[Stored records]
/-- **`LinesClosedK` at every record WITH SORTED WEIGHTS ⇒ `LinesSupplyS`**: the same assembly, for a record-side theorem that takes the
sorted-weights letter `Monotone P.A` (p1's `ArchG3RecLinesD`: the jets radius `CR` needs it) — discharged here from the datum's `Monotone A`
and `P.A = A`. [cite: Nesterenko2003, §4 Prop. 4.1, §4.2–4.3, p. 80–95] -/
theorem linesSupplyS_of_closedK_mono {c : ℝ}
    (hcl : ∀ n, 2 ≤ n → ∀ P : ArchG3Rec n, Monotone P.A → P.LinesClosedK (2 ^ (n - 1)) c) : LinesSupplyS c := by
  classical
  intro n hn a b A B k₀ ha hind hA hA1 hbz hgcd hmono hmax hBw hneg hreg θ hθ bt jt hjt F P hαo hbo hPA hPN hdet hPW htri hbox _hCb hlast
    _hnsq
  refine ⟨fun _ => 1, fun _ => (0 : Fin n → ℤ), one_ne_zero, rfl, fun 𝔏 hdeg hcount hU1 => ?_⟩
  have hmonoP : Monotone P.A := by rw [hPA]; exact hmono
  obtain ⟨hK0, hHf, hO, hK⟩ := hcl n hn P hmonoP
  -- the n-uniform adjugate letter (path bound)
  have hCb : ∀ j k : Fin n, |F.C j k| ≤ ((2 ^ (n - 1) : ℕ) : ℤ) * F.N := fun j k => F.abs_C_le_two_pow htri hbox hdet j k
  -- datum facts at the START's letters
  have hAk₀ : A jt = A k₀ := le_antisymm (hmax jt) (hmono (hlast k₀))
  have hB1 : 1 ≤ B := by
    have h1 := hBw k₀
    have hb1 : (1 : ℝ) ≤ |(b k₀ : ℝ)| := by exact_mod_cast Int.one_le_abs (hbz k₀)
    have hA0 : 0 < A k₀ := lt_of_lt_of_le one_pos (hA1 k₀)
    nlinarith
  have hBexp : P.Bexp = B := by
    unfold ArchG3Rec.Bexp
    rw [hPW, Real.log_mul (Real.exp_pos 1).ne' (by linarith), Real.log_exp, add_sub_cancel_left, Real.exp_log (by linarith)]
  have hbB : ∀ j, |(F.bo j : ℝ)| * P.A j ≤ P.Bexp * P.A jt := by
    intro j; rw [hbo, hPA, hBexp, hAk₀]; exact hBw j
  have hbo1 : 1 ≤ |F.bo jt| := by rw [hbo]; exact Int.one_le_abs (hbz jt)
  have hAo : ∀ j, |Real.log (F.αo j : ℝ)| ≤ P.A j := fun j => by
    rw [hαo, hPA]; exact GenThreeBaseArch.abs_log_le_weight (ha j) (hA j)
  have hV : ∀ j, Height.logHeight₁ (F.αo j) ≤ P.A j := fun j => by rw [hαo, hPA]; exact hA j
  have hδ : Real.exp (-(c ^ n * P.Ω * P.W)) = P.δR c := rfl
  have hP1 : (1 : ℤ) ≤ ⌈(((setupOf n θ hθ bt jt hjt).unkA P.L₀ 𝔏).card : ℝ) * (setupOf n θ hθ bt jt hjt).AmaxR F P 1 0⌉ := by
    have hA1' : 1 ≤ (setupOf n θ hθ bt jt hjt).AmaxR F P 1 0 := le_max_left _ _
    have hU1' : (1 : ℝ) ≤ ((setupOf n θ hθ bt jt hjt).unkA P.L₀ 𝔏).card := by exact_mod_cast hU1
    exact Int.one_le_ceil_iff.mpr (lt_of_lt_of_le one_pos (one_le_mul_of_one_le_of_one_le hU1' hA1'))
  rw [hδ]
  beta_reduce
  -- the witnesses
  refine ⟨P.L₀, fun lev _ => P.T lev, P.AθR, P.A, fun _ _ => Real.exp (G n), fun lev _ => P.CRK (2 ^ (n - 1)) lev,
    fun lev ν => P.cbRK (2 ^ (n - 1)) c lev (P.Nf lev ν), fun lev => P.cbRK (2 ^ (n - 1)) c lev (2 * P.Nh lev - 1),
    fun lev => P.cbRK (2 ^ (n - 1)) c lev (3 * P.Nf lev n + 2), P.cUR, P.cPRK (2 ^ (n - 1)), P.cHR, ?_⟩
  refine ⟨le_max_left _ _, hdeg, hU1, hP1, (Real.exp_pos _).le, fun lev => (P.wl_facts lev).2.le, fun lev => (P.γb_facts lev).2.2.2.le,
    fun _ => one_ne_zero, fun k => F.abs_lg_le htri hbox hAo k, hV,
    ArchG3Setup.SatData.card_le_exp_cUR (S := setupOf n θ hθ bt jt hjt) P hcount,
    F.ceil_le_exp_cPRK (2 ^ (n - 1)) htri hbox hCb hlast P hPN hbB hV hcount hU1, F.log_heightProd_le_cHR hbox P hV,
    fun ν hν => ?_, fun lev hlev => ?_, fun lev hlev => ?_, fun lev hlev ν hν1 hν => ?_⟩
  · exact F.kStepLinesV_of_RK (2 ^ (n - 1)) htri hbox hCb hlast P hPN hbB hbo1 (hK0 ν hν)
  · exact F.halfStepLinesV_of_RK (2 ^ (n - 1)) htri hbox hCb hlast P hPN hbB hbo1 (hHf lev hlev)
  · exact F.oddStepLinesV_of_RK (2 ^ (n - 1)) htri hbox hCb hlast P hPN hbB hbo1 (hO lev hlev)
  · exact F.kStepLinesV_of_RK (2 ^ (n - 1)) htri hbox hCb hlast P hPN hbB hbo1 (hK lev hlev ν hν1 hν)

_TASK DIRECTIONS:_
Keeping every line exactly as it is, copy all the records.

_WRITTEN SOLUTION:_
/-- **`LinesClosedK` at every record WITH SORTED WEIGHTS ⇒ `LinesSupplyS`**: the same assembly, for a record-side theorem that takes the
sorted-weights letter `Monotone P.A` (p1's `ArchG3RecLinesD`: the jets radius `CR` needs it) — discharged here from the datum's `Monotone A`
and `P.A = A`. [cite: Nesterenko2003, §4 Prop. 4.1, §4.2–4.3, p. 80–95] -/
theorem linesSupplyS_of_closedK_mono {c : ℝ}
    (hcl : ∀ n, 2 ≤ n → ∀ P : ArchG3Rec n, Monotone P.A → P.LinesClosedK (2 ^ (n - 1)) c) : LinesSupplyS c := by
  classical
  intro n hn a b A B k₀ ha hind hA hA1 hbz hgcd hmono hmax hBw hneg hreg θ hθ bt jt hjt F P hαo hbo hPA hPN hdet hPW htri hbox _hCb hlast
    _hnsq
  refine ⟨fun _ => 1, fun _ => (0 : Fin n → ℤ), one_ne_zero, rfl, fun 𝔏 hdeg hcount hU1 => ?_⟩
  have hmonoP : Monotone P.A := by rw [hPA]; exact hmono
  obtain ⟨hK0, hHf, hO, hK⟩ := hcl n hn P hmonoP
  -- the n-uniform adjugate letter (path bound)
  have hCb : ∀ j k : Fin n, |F.C j k| ≤ ((2 ^ (n - 1) : ℕ) : ℤ) * F.N := fun j k => F.abs_C_le_two_pow htri hbox hdet j k
  -- datum facts at the START's letters
  have hAk₀ : A jt = A k₀ := le_antisymm (hmax jt) (hmono (hlast k₀))
  have hB1 : 1 ≤ B := by
    have h1 := hBw k₀
    have hb1 : (1 : ℝ) ≤ |(b k₀ : ℝ)| := by exact_mod_cast Int.one_le_abs (hbz k₀)
    have hA0 : 0 < A k₀ := lt_of_lt_of_le one_pos (hA1 k₀)
    nlinarith
  have hBexp : P.Bexp = B := by
    unfold ArchG3Rec.Bexp
    rw [hPW, Real.log_mul (Real.exp_pos 1).ne' (by linarith), Real.log_exp, add_sub_cancel_left, Real.exp_log (by linarith)]
  have hbB : ∀ j, |(F.bo j : ℝ)| * P.A j ≤ P.Bexp * P.A jt := by
    intro j; rw [hbo, hPA, hBexp, hAk₀]; exact hBw j
  have hbo1 : 1 ≤ |F.bo jt| := by rw [hbo]; exact Int.one_le_abs (hbz jt)
  have hAo : ∀ j, |Real.log (F.αo j : ℝ)| ≤ P.A j := fun j => by
    rw [hαo, hPA]; exact GenThreeBaseArch.abs_log_le_weight (ha j) (hA j)
  have hV : ∀ j, Height.logHeight₁ (F.αo j) ≤ P.A j := fun j => by rw [hαo, hPA]; exact hA j
  have hδ : Real.exp (-(c ^ n * P.Ω * P.W)) = P.δR c := rfl
  have hP1 : (1 : ℤ) ≤ ⌈(((setupOf n θ hθ bt jt hjt).unkA P.L₀ 𝔏).card : ℝ) * (setupOf n θ hθ bt jt hjt).AmaxR F P 1 0⌉ := by
    have hA1' : 1 ≤ (setupOf n θ hθ bt jt hjt).AmaxR F P 1 0 := le_max_left _ _
    have hU1' : (1 : ℝ) ≤ ((setupOf n θ hθ bt jt hjt).unkA P.L₀ 𝔏).card := by exact_mod_cast hU1
    exact Int.one_le_ceil_iff.mpr (lt_of_lt_of_le one_pos (one_le_mul_of_one_le_of_one_le hU1' hA1'))
  rw [hδ]
  beta_reduce
  -- the witnesses
  refine ⟨P.L₀, fun lev _ => P.T lev, P.AθR, P.A, fun _ _ => Real.exp (G n), fun lev _ => P.CRK (2 ^ (n - 1)) lev,
    fun lev ν => P.cbRK (2 ^ (n - 1)) c lev (P.Nf lev ν), fun lev => P.cbRK (2 ^ (n - 1)) c lev (2 * P.Nh lev - 1),
    fun lev => P.cbRK (2 ^ (n - 1)) c lev (3 * P.Nf lev n + 2), P.cUR, P.cPRK (2 ^ (n - 1)), P.cHR, ?_⟩
  refine ⟨le_max_left _ _, hdeg, hU1, hP1, (Real.exp_pos _).le, fun lev => (P.wl_facts lev).2.le, fun lev => (P.γb_facts lev).2.2.2.le,
    fun _ => one_ne_zero, fun k => F.abs_lg_le htri hbox hAo k, hV,
    ArchG3Setup.SatData.card_le_exp_cUR (S := setupOf n θ hθ bt jt hjt) P hcount,
    F.ceil_le_exp_cPRK (2 ^ (n - 1)) htri hbox hCb hlast P hPN hbB hV hcount hU1, F.log_heightProd_le_cHR hbox P hV,
    fun ν hν => ?_, fun lev hlev => ?_, fun lev hlev => ?_, fun lev hlev ν hν1 hν => ?_⟩
  · exact F.kStepLinesV_of_RK (2 ^ (n - 1)) htri hbox hCb hlast P hPN hbB hbo1 (hK0 ν hν)
  · exact F.halfStepLinesV_of_RK (2 ^ (n - 1)) htri hbox hCb hlast P hPN hbB hbo1 (hHf lev hlev)
  · exact F.oddStepLinesV_of_RK (2 ^ (n - 1)) htri hbox hCb hlast P hPN hbB hbo1 (hO lev hlev)
  · exact F.kStepLinesV_of_RK (2 ^ (n - 1)) htri hbox hCb hlast P hPN hbB hbo1 (hK lev hlev ν hν1 hν)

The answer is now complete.